Non è per rattristarti che provo a ricordartelo. È per non tacere niente. Credimi, vorrei solo che sapessi che all’origine dei miei modi aspri c’erano le privazioni che mi hanno per sempre segnato. Questo volevo dirti e mille volte mi addosso la colpa di non averlo fatto prima. Forse lo sto scrivendo per un meschino egoismo. Sembra che a un certo punto i ruoli s’invertano ed eccomi alla tua porta, a cercare comprensione, un po’ di calore.
Per questo mio egoismo e per gli altri, se puoi, trova nel tuo cuore il modo di perdonarmi.

La “casa galleggiante” rappresenta, per Lulù, l’approdo alla consapevolezza, e diventa metafora di tutto il suo essere, facendosi specchio della vacuità della sua vita, che rimane appesa alla piena che deve arrivare e che lei si appresta ad accogliere, trasformando così la sua esistenza immobile e senza soluzioni in un mutamento consapevole e pronto a desiderare il futuro.

Un approdo agognato, che è l’unico vero scopo di quel viaggio di espiazione che Lulù/Carmen, narratrice del Sud, compie come punto di partenza per la conoscenza di sé e che le permette di riappacificarsi con la sua vita passata, dopo essersene allontanata alla ricerca di quel che era lì, senza possibilità di essere visto.

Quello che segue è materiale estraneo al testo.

/-- **The critical-isotherm bound from a restricted Aizenman–Fernández-type inequality on large
tori below `β_c`.** If for `d ≥ 5` there are `β₀ < β_c`, `h₀, κ, a > 0`, `B ≥ 0` such that for
every `β ∈ (β₀, β_c)`, `β > 0`, all large tori satisfy, for `h ∈ (0, h₀]`,
`B βh ≤ a M_L ∧ M_L ≤ 33 βh χ_L ⟹ ū₃,L ≤ -κ (βh) χ_L⁴`, then `⟨σ_0⟩⁺_{β_c,h} ≤ C h^{1/3}` for
small `h > 0` (`torusMag_le_cbrt_of_afeShapeR` with `h₁ = min(h₀, 1/β_c)`, then
`criticalIsotherm_le_cbrt_of_torusMag_le`). [cite: FernandezFrohlichSokalSpringer1992, §14.4.2, Step 1, eqs. (14.278)–(14.282), pp. 352–353] [cite: AizenmanFernandezJSP1986, §2.1, eqs. (2.2)–(2.4), p. 401, and abstract (δ = 3, d > 4)] -/
theorem criticalIsotherm_le_cbrt_of_torusShapeR
    (H : ∀ ⦃d : ℕ⦄, 5 ≤ d → ∃ β₀ h₀ κ a B : ℝ, β₀ < criticalBeta d ∧ 0 < h₀ ∧ 0 < κ ∧ 0 < a ∧
      0 ≤ B ∧ ∀ β ∈ Set.Ioo β₀ (criticalBeta d), 0 < β → ∃ L₀ : ℕ, ∀ L : ℕ, L₀ ≤ L →
        ∀ [NeZero L], ∀ h ∈ Set.Ioc (0 : ℝ) h₀, B * (β * h) ≤ a * torusMag d L β h →
          torusMag d L β h ≤ 33 * ((β * h) * torusSusc d L β h) →
          torusU3 d L β h ≤ -(κ * (β * h) * torusSusc d L β h ^ 4)) :
    ∀ ⦃d : ℕ⦄, 5 ≤ d → ∃ C h₁ : ℝ, 0 < h₁ ∧ ∀ h ∈ Set.Ioo (0 : ℝ) h₁,
      magnetizationInField d (criticalBeta d) h ≤ C * h ^ (1 / 3 : ℝ) := by
  refine criticalIsotherm_le_cbrt_of_torusMag_le fun d hd => ?_
  obtain ⟨β₀, h₀, κ, a, B, hβ₀, hh₀, hκ, ha, hB, hH⟩ := H hd
  have hβc : 0 < criticalBeta d := criticalBeta_pos_holds (d := d) (by omega)
  set K : ℝ := max (B / a) (6 * (8 / (9 * κ)) ^ (1 / 3 : ℝ)) with hK
  have hK0 : 0 ≤ K := le_max_of_le_left (div_nonneg hB ha.le)
  have hic : (0 : ℝ) < 1 / criticalBeta d := by positivity
  refine ⟨K * criticalBeta d ^ (1 / 3 : ℝ), min h₀ (1 / criticalBeta d), β₀, lt_min hh₀ hic, hβ₀,
    fun β hβ hβ0 => ?_⟩
  obtain ⟨L₀, hL₀⟩ := hH β hβ hβ0
  refine ⟨L₀, fun L hL _ h hh => ?_⟩
  have hS : β * min h₀ (1 / criticalBeta d) ≤ 1 := by
    have h2 : β * min h₀ (1 / criticalBeta d) ≤ criticalBeta d * (1 / criticalBeta d) :=
      mul_le_mul hβ.2.le (min_le_right _ _) (by positivity) hβc.le
    rwa [mul_one_div_cancel hβc.ne'] at h2
  have step := torusMag_le_cbrt_of_afeShapeR (d := d) (L := L) hβ0 hS hκ ha hB
    (fun h' hh' hsm hr => hL₀ L hL h' ⟨hh'.1, hh'.2.trans (min_le_left _ _)⟩ hsm hr) h ⟨hh.1, hh.2.le⟩
  calc torusMag d L β h ≤ K * (β * h) ^ (1 / 3 : ℝ) := step
    _ = K * β ^ (1 / 3 : ℝ) * h ^ (1 / 3 : ℝ) := by rw [Real.mul_rpow hβ0.le hh.1.le, mul_assoc]
    _ ≤ K * criticalBeta d ^ (1 / 3 : ℝ) * h ^ (1 / 3 : ℝ) := by
        have h1 : β ^ (1 / 3 : ℝ) ≤ criticalBeta d ^ (1 / 3 : ℝ) :=
          Real.rpow_le_rpow hβ0.le hβ.2.le (by norm_num)
        have h2 : 0 ≤ h ^ (1 / 3 : ℝ) := Real.rpow_nonneg hh.1.le _
        exact mul_le_mul_of_nonneg_right (mul_le_mul_of_nonneg_left h1 hK0) h2

/-- **The target from a restricted Aizenman–Fernández-type inequality on large tori below `β_c`**
(`criticalIsotherm_le_cbrt_of_torusShapeR` and the extrapolation principle,
`spontaneousMagnetization_le_sqrt_of_criticalIsotherm`). [cite: FernandezFrohlichSokalSpringer1992, §14.4.2, Steps 1–2(a), eqs. (14.278)–(14.284), pp. 352–353] [cite: AizenmanFernandezJSP1986, abstract and §1 (β = 1/2 for nearest-neighbour models, d > 4; Zbl 0629.60106)] -/
theorem spontaneousMagnetization_le_sqrt_of_torusShapeR
    (H : ∀ ⦃d : ℕ⦄, 5 ≤ d → ∃ β₀ h₀ κ a B : ℝ, β₀ < criticalBeta d ∧ 0 < h₀ ∧ 0 < κ ∧ 0 < a ∧
      0 ≤ B ∧ ∀ β ∈ Set.Ioo β₀ (criticalBeta d), 0 < β → ∃ L₀ : ℕ, ∀ L : ℕ, L₀ ≤ L →
        ∀ [NeZero L], ∀ h ∈ Set.Ioc (0 : ℝ) h₀, B * (β * h) ≤ a * torusMag d L β h →
          torusMag d L β h ≤ 33 * ((β * h) * torusSusc d L β h) →
          torusU3 d L β h ≤ -(κ * (β * h) * torusSusc d L β h ^ 4)) :
    spontaneousMagnetization_le_sqrt :=
  spontaneousMagnetization_le_sqrt_of_criticalIsotherm (criticalIsotherm_le_cbrt_of_torusShapeR H)

end ShapeRestricted

end Literature.Probability.LatticeModels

Il fiume si fa, cosi, verità e memoria, rivelazione e incanto, viaggio e liberazione. Un viaggio di espiazione per affrancarsi dal fardello dell’oblio, rincorso e mai attraccato, che nulla può dove l’amore è fatto di impulsi autentici e autentiche passioni

“Ricorda questo: dalla terra veniamo e alla terra ritorneremo, e non necessariamente da morti. Il posto sicuro per noi è la terra vicino al fiume. In quel fiume ci ritroveremo sempre.”
Emanuela Gioia
DALLA NOTA IN CALCE AL LIBRO:
Sono cresciuta fra i massicci di quello meridionale (gli Alburni) che cambia rapidamente profilo e colore, fino ai picchi di stupefacente armonia. Sull’Appennino, in continuazione e per sempre, si vive tra le contraddizioni e si assimilano forme estreme di convivenza tra bellezza e perdita, forza e fragilità, vita e morte. Oggi una cosa so per certa: chi nasce tra quei monti non chiederebbe di poter rinascere altrove, sebbene non possa aspettarsi niente dalla terra e niente dal cielo. Così, s’impara presto a risemantizzare la parola disperanza, che diverrà l’attitudine a inseguire la speranza nelle cose disperanti.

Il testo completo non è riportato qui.